I’ll find him for you, Naruto. I swear it. I’ll bring him back in your place…so lend me your strength and your bravery and that ridiculous hope…please…
After that, just one thing remained to seal that promise (the promise of a lifetime) so that everyone who looked at her would realise that she was different, that she had changed.
And so, just as she had five years ago, she draws her kunai, and cuts away her restrictions.
Once again, this is not the sign of a broken heart; Sakura has never felt more whole than she does the moment the keen edge of her blade slices easily through medium-length pink locks, or more at peace than as she watches the strands catch on the wind and whirl away.
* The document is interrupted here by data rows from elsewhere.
import Literature.MathematicalPhysics.QuantumFieldTheory.Balaban1985CMP102.SectBLowerBound

/-!
# Bałaban CMP 102 (1985) 255–275, AS-PRINTED SPINE — `SectBRestricted`: the SMALL-FIELD-RESTRICTED densities (the
# «no large fields» term of (41) p. 266 as an object), their push-forward identity, the RESTRICTED READING of (41)/(47) as
# hypothesis-shaped `Prop`s, and the two-sided sandwich it yields on the doubly-small domain (its log-radius, the printed
# remainder `Σ_{j<k} O((L^jε)^{3+κ₀})|T₁^{(j)}|`, is sized in the sibling `SectBRemainder.lean`) — an ADDENDUM file
# (`SectB.lean`, `SectBLowerBound.lean` byte-stable; dot-notation extensions of `SectB.TowerObjects` declared from this
# file of the same directory)

Source: T. Bałaban, *Ultraviolet stability of three-dimensional lattice pure gauge field theories*, Commun. Math. Phys.
**102** (1985) 255–275 [Balaban1985UV3] ([B10]; `paper:balaban1985-cmp102-uv-stability-3d`; PDF page = journal page −
254; locators `p. N Lm` = text-layer lines as in `Setting.lean`/`SectB.lean`).  [4] = [Balaban1985Averaging] (CMP 98),
[7] = [Balaban1985Variational] (CMP 102:277).

WHAT [B10] PRINTS.  (41) p. 266 L19–23 bounds the FULL density `ρ_k(V)` by a sum over large-field histories `{Ω_j}` of
restricted integrals times `exp[−(1/g_k²)A^η(U_k) + Σ_jΣ_{Y_j}𝒫_j(Y_j,U_k) − E_k + Σ_{j<k}O(log g_j^{−1})|Z_j| +
Σ_{j<k}O((L^jε)^{3+κ₀})|T₁^{(j)}|]`; (47) p. 267 L17–20 bounds `ρ_k(V)` BELOW by the term of the history WITHOUT large
fields: «Analogously to (37) we assume the lower bound ρ_k(V) ≥ χ_k exp[−(1/g_k²)A^η(U_k) + Σ_{j=1}^k Σ_{Y_j} 𝒫_j(Y_j,U_k) −
E_k − Σ_{j=0}^{k−1} O((L^jε)^{3+κ₀})|T₁^{(j)}|]», proved (p. 272 L32–33) «in the same way, with all simplifications coming
from the fact that Ω_{k+1} = T_η», i.e. by DROPPING every contribution with a large field (all nonnegative) and running
the small-field analysis on what is left.  The small-field characteristic functions print inserts step by step are
(40) p. 266 L15–18 «χ_j = Π_{p∈Λ_j} χ({|V_j(∂p) − 1| < 2L²g_{j−1}p(g_{j−1})}), j = 1, …, k, (40) where we have denoted
V_k = V.» (the (7) p. 257 L33–35 profile `p(g) = b₀(1 + log g^{−1})^{p₀}`).

WHAT THIS FILE ADDS (cell `ym3-torus`, seat p1 gen 2, task P1-5 of the cell's TARGET.md §4 «N6a restricted-density
reading of (41)/(47) as a theorem over `SectB.TowerObjects` (serves p2)»).  Nothing of `SectB.lean`/`SectBLowerBound.lean`
changes; nothing of the paper is asserted.
§1 `TowerObjects.rhoRes W δ k` — THE RESTRICTED DENSITIES, DEFINED (not a binder): `ρ^res_0 = χ^δ_0·ρ₀`,
   `ρ^res_{k+1} = χ^δ_{k+1}·T_k(ρ^res_k)` — the Introduction's transformations `T` of (2) (`RunObjects.T`, [4] (10)) applied
   with the all-plaquette small-field characteristic function `χ^δ_j = Setup.chiSmall univ (δ j)` inserted on EVERY
   level, for an arbitrary threshold profile `δ : ℕ → ℝ` (print's (40) profile is `delta40`); `rhoRes_nonneg`.  This is
   the object the cell's node N6a (K1-S, «on histories with no large field up to h⋆ the effective density is …») is
   ABOUT: by `integral_rhoRes_mul` (§2) `ρ^res_k dV` IS the law of the `k`-fold averaged field `Ū^k` under the measure
   `ρ₀(U)·Π_{j≤k}χ^δ_j(Ū^j)·dU` — the Wilson measure RESTRICTED TO THE GOOD EVENT «all plaquette variables of all
   `j`-fold averages, `j ≤ k`, are `δ_j`-small» (`goodChi`), in the push-forward reading of `Setup.IsRT`.
§2 `integral_rhoRes_mul` — the push-forward identity, PROVED from `RTOpI.isRT` by induction on `k` (hypotheses: the
   averaging maps are measurable — the lane's binder C-2 `ExternalInputs.av_meas` —, and the restricted densities are
   integrable — the form in which `RTOpI` asks it; `RegularGaugeGroup G` for the measurability of `χ^δ`).
§3 `Ineq41Restricted W δ k` / `Ineq47Restricted W δ k` — THE RESTRICTED READING of (41)/(47): the no-large-field term's
   two-sided bound ON `ρ^res_k` ITSELF, with the printed exponent of (47) (`SectBLowerBound.Ineq47Literal`'s tokens:
   main term, interaction sum at the trivial history, `−E_k`, `∓Rm_k`) — GAP-STATED on print (print states (41) for the
   full density and (47) for `ρ_k`; the restricted statements are what the inductive proof pp. 268–272 establishes for
   the `Ω_{k+1} = T_η` term), hypothesis-shaped, never asserted; `ineq47Literal_of_restricted` ((47) as printed ⇐ the
   restricted lower bound + `ρ^res ≤ ρ` + the inclusion «(47)-domain ⊆ δ-domain»); THE SANDWICH `sandwich_of_restricted`:
   on the doubly-small domain `{χ_k = 1} ∩ {χ^δ_k = 1}` the restricted density is within `e^{±Rm_k}` of the EXPLICIT
   Gibbs factor `e^{−E_k}·exp[−(1/g_k²)A^η(U_k(V)) + Σ𝒫]` (log form `abs_log_rhoRes_sub_le`), and `sandwich_of_inclusion`:
   on the whole δ-domain GIVEN the threshold inclusion «δ_k-small field ⇒ (47)-small minimizer» — the cell's latent row
   G3D-09 made kernel-visible: at print's thresholds ((40): `2L²g_{k−1}p(g_{k−1})` on the field, (47): `g_kp(g_k)η²` on
   the minimizer) [7] Thm 1 (8) p. 279 offers the inclusion only with its constant `B₃`, i.e. it needs
   `2L²B₃·g_{k−1}p(g_{k−1}) ≤ g_kp(g_k)`, which with `g_{k−1} = g_kL^{−1/2}` and `p` decreasing reads `2L^{3/2}B₃·
   p(g_{k−1})/p(g_k) ≤ 1` — not available for `L ≥ 2` unless `B₃ < ½L^{−3/2}`; matched thresholds are King's device
   (CMP 102 (1986) 649, Appendix p. 676), not [B10]'s.
§4 (sibling file `SectBRemainder.lean`) THE SIZE OF THE REMAINDER `Rm_k` — the log-radius of the sandwich: geometric in
   the depth below the unit scale (`Rm_le_height`), with a `K`-independent floor AT the unit scale (`Rm_unit_floor`).
-/

namespace Literature.MathematicalPhysics.QuantumFieldTheory.Balaban1985CMP102.SectB.TowerObjects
She watches them drift off and vanish without a hint of regret, eyes bright and sharp and steady, raggedly shorn hair (Ino would have scoffed at those uneven ends if she were here to see them) ruffled by the passing breeze.
And now, as she looks out over the city where she grew up, watching as the wind comes to claim the snippet of hair that she saved for it as an offering of sorts, snatching it from her hand and scattering it like a blessing on all that is below, she knows that she’s finally ready for this.
No more hesitation. No more uncertainty.
Once again, it is a sign of change, of determination…
…And a reminder of an old, second-hand promise, one that nothing short of death itself will prevent her from keeping.